• WORK TO COMPLETE: Given the material below, return only the lines starting at the line with "# Discharges of" and ending at the line with "reduction theorem of", exactly as they appear.
* * * * *
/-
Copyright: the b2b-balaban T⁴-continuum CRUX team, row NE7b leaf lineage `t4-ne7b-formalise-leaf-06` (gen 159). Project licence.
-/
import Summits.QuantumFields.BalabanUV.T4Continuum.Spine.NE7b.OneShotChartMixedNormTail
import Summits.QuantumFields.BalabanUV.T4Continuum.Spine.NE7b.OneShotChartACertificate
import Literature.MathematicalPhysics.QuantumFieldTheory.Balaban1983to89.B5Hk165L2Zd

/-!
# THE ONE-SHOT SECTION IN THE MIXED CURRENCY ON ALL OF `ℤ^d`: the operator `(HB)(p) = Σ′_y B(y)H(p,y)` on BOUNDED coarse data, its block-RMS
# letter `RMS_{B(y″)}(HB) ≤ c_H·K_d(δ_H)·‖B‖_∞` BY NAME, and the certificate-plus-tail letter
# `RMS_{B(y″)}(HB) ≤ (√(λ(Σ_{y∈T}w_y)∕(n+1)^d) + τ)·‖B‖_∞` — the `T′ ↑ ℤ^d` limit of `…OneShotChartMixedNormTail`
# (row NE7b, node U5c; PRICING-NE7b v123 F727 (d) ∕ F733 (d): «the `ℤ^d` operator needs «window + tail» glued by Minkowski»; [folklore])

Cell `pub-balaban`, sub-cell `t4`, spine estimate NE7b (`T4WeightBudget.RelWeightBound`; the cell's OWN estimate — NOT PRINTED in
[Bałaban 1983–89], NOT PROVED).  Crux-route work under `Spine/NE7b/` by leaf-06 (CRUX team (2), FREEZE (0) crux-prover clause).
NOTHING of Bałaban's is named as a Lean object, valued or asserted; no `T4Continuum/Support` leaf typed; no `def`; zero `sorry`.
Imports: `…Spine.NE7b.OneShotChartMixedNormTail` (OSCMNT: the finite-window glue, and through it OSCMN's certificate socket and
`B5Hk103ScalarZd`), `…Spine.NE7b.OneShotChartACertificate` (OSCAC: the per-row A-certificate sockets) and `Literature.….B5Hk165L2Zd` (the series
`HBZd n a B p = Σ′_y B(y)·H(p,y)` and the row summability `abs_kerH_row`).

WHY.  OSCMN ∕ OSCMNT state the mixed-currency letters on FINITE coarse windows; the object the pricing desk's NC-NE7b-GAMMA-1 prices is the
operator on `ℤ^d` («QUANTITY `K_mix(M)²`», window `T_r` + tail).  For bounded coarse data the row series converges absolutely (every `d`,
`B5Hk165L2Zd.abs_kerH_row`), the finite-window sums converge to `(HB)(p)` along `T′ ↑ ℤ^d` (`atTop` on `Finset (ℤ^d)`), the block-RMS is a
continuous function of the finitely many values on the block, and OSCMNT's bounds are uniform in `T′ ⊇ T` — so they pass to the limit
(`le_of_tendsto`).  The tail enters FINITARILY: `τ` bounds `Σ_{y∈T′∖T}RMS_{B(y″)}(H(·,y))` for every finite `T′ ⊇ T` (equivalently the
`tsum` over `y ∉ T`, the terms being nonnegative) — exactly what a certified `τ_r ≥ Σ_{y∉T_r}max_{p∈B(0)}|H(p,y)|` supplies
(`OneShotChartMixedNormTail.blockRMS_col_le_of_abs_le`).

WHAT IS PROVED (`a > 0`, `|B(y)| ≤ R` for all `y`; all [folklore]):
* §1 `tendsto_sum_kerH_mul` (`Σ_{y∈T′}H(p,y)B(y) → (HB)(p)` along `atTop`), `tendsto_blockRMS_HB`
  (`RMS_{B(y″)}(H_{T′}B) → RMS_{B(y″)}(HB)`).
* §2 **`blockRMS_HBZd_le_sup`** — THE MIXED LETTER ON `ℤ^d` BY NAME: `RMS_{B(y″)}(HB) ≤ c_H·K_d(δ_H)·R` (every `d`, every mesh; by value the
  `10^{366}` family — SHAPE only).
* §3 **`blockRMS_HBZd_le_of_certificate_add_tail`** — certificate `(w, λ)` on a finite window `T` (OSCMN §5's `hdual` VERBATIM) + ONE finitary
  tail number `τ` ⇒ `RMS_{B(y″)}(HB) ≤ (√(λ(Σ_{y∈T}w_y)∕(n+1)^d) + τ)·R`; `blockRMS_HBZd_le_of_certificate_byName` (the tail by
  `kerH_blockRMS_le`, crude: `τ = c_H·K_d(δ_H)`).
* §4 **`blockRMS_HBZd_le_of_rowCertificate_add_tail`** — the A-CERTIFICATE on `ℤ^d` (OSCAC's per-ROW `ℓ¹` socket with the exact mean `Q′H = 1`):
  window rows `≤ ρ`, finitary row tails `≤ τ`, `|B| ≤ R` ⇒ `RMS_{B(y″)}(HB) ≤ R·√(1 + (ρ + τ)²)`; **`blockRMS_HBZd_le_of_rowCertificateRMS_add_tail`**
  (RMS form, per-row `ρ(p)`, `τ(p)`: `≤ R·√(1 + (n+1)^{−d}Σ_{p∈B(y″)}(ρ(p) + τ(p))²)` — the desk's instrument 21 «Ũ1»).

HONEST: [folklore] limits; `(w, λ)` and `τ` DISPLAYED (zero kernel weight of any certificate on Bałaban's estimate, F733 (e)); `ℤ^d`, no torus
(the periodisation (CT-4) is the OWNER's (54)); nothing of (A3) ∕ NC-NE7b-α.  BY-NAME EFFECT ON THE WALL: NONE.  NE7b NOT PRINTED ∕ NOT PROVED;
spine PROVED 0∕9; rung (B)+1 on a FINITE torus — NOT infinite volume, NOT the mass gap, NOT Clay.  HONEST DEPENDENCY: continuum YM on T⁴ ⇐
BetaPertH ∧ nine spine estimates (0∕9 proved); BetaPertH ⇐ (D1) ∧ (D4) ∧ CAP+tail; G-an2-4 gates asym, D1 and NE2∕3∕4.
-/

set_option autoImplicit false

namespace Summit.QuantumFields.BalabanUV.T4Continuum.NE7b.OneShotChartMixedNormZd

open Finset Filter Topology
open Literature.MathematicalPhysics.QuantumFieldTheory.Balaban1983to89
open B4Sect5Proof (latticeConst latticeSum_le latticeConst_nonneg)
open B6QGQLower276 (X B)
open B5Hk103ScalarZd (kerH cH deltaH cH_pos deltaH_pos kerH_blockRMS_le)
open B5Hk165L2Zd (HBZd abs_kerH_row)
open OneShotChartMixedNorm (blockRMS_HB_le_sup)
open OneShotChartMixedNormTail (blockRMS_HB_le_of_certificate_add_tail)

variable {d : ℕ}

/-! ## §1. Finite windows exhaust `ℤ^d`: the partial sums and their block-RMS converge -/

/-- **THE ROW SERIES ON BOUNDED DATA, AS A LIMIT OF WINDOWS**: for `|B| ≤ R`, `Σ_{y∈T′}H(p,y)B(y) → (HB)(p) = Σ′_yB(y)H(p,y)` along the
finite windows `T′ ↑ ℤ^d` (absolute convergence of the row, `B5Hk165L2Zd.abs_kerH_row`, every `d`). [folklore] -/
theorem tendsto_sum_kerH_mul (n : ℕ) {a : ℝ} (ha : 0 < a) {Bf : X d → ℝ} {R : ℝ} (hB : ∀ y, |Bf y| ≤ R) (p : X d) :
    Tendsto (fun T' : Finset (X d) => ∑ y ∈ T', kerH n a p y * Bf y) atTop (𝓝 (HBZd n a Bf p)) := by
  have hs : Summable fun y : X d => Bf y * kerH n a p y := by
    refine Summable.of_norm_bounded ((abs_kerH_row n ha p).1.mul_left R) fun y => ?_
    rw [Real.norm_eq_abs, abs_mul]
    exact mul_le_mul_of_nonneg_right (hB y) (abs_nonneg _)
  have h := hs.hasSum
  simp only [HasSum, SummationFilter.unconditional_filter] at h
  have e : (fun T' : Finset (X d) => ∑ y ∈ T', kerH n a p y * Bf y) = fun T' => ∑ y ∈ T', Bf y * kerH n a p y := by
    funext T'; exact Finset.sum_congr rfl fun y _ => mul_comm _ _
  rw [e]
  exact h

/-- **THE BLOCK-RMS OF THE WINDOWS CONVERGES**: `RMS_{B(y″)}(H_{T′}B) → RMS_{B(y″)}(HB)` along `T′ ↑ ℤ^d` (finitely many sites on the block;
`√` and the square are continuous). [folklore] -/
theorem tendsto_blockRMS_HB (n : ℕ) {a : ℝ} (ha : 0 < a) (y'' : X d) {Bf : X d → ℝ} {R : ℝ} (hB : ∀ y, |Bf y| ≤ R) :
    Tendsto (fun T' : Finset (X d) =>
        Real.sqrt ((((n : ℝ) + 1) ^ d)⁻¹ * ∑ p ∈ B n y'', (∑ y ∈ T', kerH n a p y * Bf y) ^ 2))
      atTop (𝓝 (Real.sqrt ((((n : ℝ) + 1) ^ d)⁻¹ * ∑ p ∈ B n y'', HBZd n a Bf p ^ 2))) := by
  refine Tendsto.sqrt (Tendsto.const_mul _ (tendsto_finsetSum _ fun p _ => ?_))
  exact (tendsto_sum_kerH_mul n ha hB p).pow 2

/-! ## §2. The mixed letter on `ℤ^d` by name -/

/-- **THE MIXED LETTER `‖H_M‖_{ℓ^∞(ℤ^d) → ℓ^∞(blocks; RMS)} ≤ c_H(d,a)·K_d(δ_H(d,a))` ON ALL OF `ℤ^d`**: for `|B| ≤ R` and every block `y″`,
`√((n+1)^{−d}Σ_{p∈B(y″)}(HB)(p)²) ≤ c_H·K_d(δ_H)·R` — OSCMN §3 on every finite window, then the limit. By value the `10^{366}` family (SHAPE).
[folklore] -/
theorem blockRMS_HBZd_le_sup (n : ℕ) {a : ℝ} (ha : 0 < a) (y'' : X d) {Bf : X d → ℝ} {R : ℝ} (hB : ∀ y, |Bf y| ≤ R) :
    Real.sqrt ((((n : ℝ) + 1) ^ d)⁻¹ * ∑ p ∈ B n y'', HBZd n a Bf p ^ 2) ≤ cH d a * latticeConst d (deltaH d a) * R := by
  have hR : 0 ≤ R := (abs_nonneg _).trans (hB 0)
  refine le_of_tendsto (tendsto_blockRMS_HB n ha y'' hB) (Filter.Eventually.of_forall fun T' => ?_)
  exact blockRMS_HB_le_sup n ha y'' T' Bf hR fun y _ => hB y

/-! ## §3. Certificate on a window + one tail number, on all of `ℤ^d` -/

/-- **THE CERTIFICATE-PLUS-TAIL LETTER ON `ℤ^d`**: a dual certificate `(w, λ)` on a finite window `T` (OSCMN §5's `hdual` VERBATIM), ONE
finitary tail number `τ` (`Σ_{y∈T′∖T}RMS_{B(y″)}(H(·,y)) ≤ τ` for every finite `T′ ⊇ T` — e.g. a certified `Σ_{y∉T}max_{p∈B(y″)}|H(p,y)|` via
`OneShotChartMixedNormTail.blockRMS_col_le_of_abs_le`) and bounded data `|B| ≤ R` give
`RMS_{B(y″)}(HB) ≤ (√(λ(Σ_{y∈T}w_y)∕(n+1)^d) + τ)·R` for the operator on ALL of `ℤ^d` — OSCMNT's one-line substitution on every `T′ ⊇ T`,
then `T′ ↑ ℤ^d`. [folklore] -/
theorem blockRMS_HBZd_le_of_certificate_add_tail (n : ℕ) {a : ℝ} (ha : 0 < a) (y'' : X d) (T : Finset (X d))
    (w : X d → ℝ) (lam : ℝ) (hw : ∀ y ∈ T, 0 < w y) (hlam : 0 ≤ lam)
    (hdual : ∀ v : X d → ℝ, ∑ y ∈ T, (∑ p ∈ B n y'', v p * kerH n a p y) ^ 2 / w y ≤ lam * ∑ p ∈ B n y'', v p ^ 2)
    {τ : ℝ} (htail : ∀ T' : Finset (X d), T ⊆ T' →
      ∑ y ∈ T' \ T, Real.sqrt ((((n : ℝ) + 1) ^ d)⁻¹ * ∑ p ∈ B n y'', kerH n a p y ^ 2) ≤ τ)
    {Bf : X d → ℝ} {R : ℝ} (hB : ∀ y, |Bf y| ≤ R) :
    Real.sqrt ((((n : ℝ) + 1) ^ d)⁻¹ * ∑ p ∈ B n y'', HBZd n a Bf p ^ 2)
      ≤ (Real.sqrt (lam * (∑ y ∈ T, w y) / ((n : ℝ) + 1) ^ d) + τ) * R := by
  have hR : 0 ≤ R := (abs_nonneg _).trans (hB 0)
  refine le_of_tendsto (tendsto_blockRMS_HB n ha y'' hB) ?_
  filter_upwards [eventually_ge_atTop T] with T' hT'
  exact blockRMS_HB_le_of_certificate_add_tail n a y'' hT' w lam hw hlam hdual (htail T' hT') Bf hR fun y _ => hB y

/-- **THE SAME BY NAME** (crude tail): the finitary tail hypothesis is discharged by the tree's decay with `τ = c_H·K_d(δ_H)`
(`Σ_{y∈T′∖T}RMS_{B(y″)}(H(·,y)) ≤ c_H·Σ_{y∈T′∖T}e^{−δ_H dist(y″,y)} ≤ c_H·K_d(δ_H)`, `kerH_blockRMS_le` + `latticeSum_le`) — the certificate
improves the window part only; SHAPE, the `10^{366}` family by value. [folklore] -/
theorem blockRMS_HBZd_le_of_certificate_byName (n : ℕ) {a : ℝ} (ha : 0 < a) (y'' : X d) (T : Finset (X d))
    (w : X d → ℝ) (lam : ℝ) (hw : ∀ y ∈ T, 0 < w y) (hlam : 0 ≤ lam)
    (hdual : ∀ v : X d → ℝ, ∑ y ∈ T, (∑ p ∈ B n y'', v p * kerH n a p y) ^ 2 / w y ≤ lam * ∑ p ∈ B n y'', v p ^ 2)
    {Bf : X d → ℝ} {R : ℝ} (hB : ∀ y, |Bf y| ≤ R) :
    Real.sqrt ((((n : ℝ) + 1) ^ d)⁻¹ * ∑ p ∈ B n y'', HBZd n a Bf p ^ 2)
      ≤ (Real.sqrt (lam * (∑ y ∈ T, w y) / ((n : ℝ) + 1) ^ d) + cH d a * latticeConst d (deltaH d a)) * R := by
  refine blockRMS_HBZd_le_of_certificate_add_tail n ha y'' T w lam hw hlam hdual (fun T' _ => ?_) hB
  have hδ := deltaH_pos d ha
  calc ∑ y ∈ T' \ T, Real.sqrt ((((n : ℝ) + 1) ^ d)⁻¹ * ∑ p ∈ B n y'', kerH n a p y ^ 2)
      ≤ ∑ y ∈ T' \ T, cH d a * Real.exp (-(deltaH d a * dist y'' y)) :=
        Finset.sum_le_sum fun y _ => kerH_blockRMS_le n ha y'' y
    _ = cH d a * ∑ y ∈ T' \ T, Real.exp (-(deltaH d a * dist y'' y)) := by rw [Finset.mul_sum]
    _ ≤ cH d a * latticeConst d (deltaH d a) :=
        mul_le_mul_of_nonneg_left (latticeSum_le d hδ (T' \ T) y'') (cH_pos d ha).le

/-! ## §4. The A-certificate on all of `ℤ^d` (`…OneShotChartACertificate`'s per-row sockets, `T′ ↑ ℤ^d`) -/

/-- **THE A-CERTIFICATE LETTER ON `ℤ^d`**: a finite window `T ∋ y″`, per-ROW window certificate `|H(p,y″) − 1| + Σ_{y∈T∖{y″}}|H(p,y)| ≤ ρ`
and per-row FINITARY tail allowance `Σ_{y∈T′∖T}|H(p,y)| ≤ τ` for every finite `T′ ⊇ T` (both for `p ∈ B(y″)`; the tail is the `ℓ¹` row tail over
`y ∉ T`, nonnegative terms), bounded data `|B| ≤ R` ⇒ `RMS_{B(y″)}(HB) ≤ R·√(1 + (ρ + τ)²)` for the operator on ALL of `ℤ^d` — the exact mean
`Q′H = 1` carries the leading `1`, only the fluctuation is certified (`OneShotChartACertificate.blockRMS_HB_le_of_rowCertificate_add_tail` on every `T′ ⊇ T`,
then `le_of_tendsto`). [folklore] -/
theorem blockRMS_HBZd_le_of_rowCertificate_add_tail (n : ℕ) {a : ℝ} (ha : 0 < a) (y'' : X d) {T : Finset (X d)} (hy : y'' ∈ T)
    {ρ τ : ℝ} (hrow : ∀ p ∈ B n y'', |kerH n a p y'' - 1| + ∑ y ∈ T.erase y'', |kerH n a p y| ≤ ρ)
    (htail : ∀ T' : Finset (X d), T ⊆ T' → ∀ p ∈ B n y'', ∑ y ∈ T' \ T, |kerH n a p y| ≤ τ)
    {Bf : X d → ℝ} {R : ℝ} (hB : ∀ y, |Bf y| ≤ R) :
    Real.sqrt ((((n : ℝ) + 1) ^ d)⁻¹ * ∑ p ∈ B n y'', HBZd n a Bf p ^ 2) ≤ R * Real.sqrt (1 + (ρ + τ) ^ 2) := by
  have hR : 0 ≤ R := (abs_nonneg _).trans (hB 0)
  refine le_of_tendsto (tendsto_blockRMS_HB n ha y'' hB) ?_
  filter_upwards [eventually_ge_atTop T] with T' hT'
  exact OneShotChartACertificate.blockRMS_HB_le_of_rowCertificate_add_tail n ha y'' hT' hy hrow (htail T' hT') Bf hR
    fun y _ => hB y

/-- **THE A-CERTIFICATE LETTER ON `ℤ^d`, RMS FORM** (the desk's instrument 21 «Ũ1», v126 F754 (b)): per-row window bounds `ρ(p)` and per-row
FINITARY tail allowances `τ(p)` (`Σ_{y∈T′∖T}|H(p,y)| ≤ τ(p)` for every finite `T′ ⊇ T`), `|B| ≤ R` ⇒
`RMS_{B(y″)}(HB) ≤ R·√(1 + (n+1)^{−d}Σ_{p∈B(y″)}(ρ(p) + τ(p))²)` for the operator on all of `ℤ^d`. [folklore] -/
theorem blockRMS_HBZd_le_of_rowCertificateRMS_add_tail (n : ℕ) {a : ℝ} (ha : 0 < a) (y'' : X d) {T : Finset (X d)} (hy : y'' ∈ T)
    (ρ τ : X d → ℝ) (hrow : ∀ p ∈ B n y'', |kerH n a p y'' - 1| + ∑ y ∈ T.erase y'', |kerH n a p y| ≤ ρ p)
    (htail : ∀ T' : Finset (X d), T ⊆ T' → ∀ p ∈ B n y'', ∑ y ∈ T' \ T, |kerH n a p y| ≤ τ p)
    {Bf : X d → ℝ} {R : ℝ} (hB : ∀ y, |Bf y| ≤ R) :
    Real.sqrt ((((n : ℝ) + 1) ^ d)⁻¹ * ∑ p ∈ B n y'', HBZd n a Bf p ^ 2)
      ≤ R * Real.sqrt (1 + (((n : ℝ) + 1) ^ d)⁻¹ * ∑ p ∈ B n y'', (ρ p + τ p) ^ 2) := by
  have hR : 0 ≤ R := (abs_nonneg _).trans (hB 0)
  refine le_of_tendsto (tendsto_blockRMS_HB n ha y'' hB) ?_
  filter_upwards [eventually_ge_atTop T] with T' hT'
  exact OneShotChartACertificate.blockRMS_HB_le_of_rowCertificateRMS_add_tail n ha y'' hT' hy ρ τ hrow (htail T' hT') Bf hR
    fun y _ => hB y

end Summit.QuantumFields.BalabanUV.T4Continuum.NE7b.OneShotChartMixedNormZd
* * * * *
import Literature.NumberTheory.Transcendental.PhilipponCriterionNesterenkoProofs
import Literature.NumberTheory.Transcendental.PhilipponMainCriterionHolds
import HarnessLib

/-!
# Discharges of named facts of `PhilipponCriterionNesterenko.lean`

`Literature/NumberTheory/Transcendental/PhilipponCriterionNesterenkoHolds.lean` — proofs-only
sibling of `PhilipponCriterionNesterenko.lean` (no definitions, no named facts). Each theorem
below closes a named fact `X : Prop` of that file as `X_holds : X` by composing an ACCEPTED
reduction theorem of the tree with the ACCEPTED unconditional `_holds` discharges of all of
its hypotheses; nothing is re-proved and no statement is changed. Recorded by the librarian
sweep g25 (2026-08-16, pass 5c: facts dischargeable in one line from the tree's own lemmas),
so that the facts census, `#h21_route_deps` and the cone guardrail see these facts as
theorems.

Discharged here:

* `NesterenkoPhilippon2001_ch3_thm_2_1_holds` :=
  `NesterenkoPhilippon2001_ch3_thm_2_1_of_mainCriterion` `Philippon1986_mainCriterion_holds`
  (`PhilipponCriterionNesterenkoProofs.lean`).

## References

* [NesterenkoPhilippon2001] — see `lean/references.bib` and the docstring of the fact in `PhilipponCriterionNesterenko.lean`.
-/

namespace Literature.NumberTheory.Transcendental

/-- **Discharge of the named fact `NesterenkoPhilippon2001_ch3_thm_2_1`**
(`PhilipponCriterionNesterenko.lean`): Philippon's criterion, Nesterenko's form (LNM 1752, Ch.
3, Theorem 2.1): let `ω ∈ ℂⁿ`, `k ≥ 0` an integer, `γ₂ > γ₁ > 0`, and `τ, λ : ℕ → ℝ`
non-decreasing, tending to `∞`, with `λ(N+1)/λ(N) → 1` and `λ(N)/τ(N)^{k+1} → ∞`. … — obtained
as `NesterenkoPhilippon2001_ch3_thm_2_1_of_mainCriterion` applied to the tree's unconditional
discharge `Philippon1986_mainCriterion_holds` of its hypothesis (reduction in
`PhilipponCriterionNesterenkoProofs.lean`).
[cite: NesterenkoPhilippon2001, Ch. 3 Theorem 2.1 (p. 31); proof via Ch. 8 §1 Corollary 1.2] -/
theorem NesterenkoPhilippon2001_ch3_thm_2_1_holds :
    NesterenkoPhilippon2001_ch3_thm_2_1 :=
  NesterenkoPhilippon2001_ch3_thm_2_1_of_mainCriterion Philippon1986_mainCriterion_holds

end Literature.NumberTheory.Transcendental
* * * * *
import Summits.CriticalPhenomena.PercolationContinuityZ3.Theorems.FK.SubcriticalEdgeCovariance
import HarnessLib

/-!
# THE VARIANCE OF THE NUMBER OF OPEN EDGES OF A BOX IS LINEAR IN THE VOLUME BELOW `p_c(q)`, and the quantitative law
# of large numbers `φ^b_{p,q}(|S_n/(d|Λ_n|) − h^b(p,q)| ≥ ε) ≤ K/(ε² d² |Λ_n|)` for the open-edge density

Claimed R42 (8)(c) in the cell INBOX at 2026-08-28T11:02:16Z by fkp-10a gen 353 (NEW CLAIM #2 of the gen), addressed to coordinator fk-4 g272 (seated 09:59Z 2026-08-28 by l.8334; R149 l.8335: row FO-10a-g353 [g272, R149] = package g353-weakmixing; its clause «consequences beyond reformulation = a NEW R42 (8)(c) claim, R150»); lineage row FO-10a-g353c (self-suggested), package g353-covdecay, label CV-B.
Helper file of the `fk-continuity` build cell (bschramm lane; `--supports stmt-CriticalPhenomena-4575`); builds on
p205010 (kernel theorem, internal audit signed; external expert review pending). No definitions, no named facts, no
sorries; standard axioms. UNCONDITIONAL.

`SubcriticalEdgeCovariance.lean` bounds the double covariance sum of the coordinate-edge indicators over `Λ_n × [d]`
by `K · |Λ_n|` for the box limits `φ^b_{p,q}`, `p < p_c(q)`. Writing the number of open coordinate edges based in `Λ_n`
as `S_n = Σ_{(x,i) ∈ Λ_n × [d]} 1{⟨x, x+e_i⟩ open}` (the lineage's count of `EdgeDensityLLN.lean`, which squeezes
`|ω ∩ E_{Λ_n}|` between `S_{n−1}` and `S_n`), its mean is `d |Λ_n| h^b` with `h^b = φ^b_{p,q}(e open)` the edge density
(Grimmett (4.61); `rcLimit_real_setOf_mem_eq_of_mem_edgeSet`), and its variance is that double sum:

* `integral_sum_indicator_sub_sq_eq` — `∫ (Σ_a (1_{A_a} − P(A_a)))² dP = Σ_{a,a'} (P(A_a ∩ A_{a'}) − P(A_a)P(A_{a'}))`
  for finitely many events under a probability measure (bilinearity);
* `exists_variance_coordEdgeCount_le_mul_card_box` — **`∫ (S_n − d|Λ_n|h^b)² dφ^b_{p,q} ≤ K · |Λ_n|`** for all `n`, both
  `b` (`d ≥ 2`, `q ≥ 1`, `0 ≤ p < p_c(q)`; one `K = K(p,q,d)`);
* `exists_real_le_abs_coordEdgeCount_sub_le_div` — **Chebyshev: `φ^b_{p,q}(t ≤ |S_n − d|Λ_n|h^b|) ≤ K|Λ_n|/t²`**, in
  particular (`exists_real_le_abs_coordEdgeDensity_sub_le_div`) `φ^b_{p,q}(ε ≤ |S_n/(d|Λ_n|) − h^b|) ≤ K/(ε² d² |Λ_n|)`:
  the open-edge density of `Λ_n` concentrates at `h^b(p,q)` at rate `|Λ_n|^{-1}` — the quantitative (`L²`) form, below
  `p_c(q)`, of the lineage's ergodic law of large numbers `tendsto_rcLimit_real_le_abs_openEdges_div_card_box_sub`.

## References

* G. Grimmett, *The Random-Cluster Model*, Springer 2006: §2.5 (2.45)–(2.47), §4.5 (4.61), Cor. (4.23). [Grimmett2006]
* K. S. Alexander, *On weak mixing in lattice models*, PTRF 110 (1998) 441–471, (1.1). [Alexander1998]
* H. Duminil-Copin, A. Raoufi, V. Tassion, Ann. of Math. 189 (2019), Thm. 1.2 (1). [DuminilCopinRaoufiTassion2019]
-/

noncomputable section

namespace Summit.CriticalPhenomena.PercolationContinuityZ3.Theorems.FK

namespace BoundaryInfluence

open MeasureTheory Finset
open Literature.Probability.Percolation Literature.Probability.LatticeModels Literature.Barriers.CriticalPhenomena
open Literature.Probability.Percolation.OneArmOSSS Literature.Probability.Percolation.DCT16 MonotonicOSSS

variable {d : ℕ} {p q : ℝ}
* * * * *
• EXPECTED ANSWER:
# Discharges of named facts of `PhilipponCriterionNesterenko.lean`

`Literature/NumberTheory/Transcendental/PhilipponCriterionNesterenkoHolds.lean` — proofs-only
sibling of `PhilipponCriterionNesterenko.lean` (no definitions, no named facts). Each theorem
below closes a named fact `X : Prop` of that file as `X_holds : X` by composing an ACCEPTED
reduction theorem of the tree with the ACCEPTED unconditional `_holds` discharges of all of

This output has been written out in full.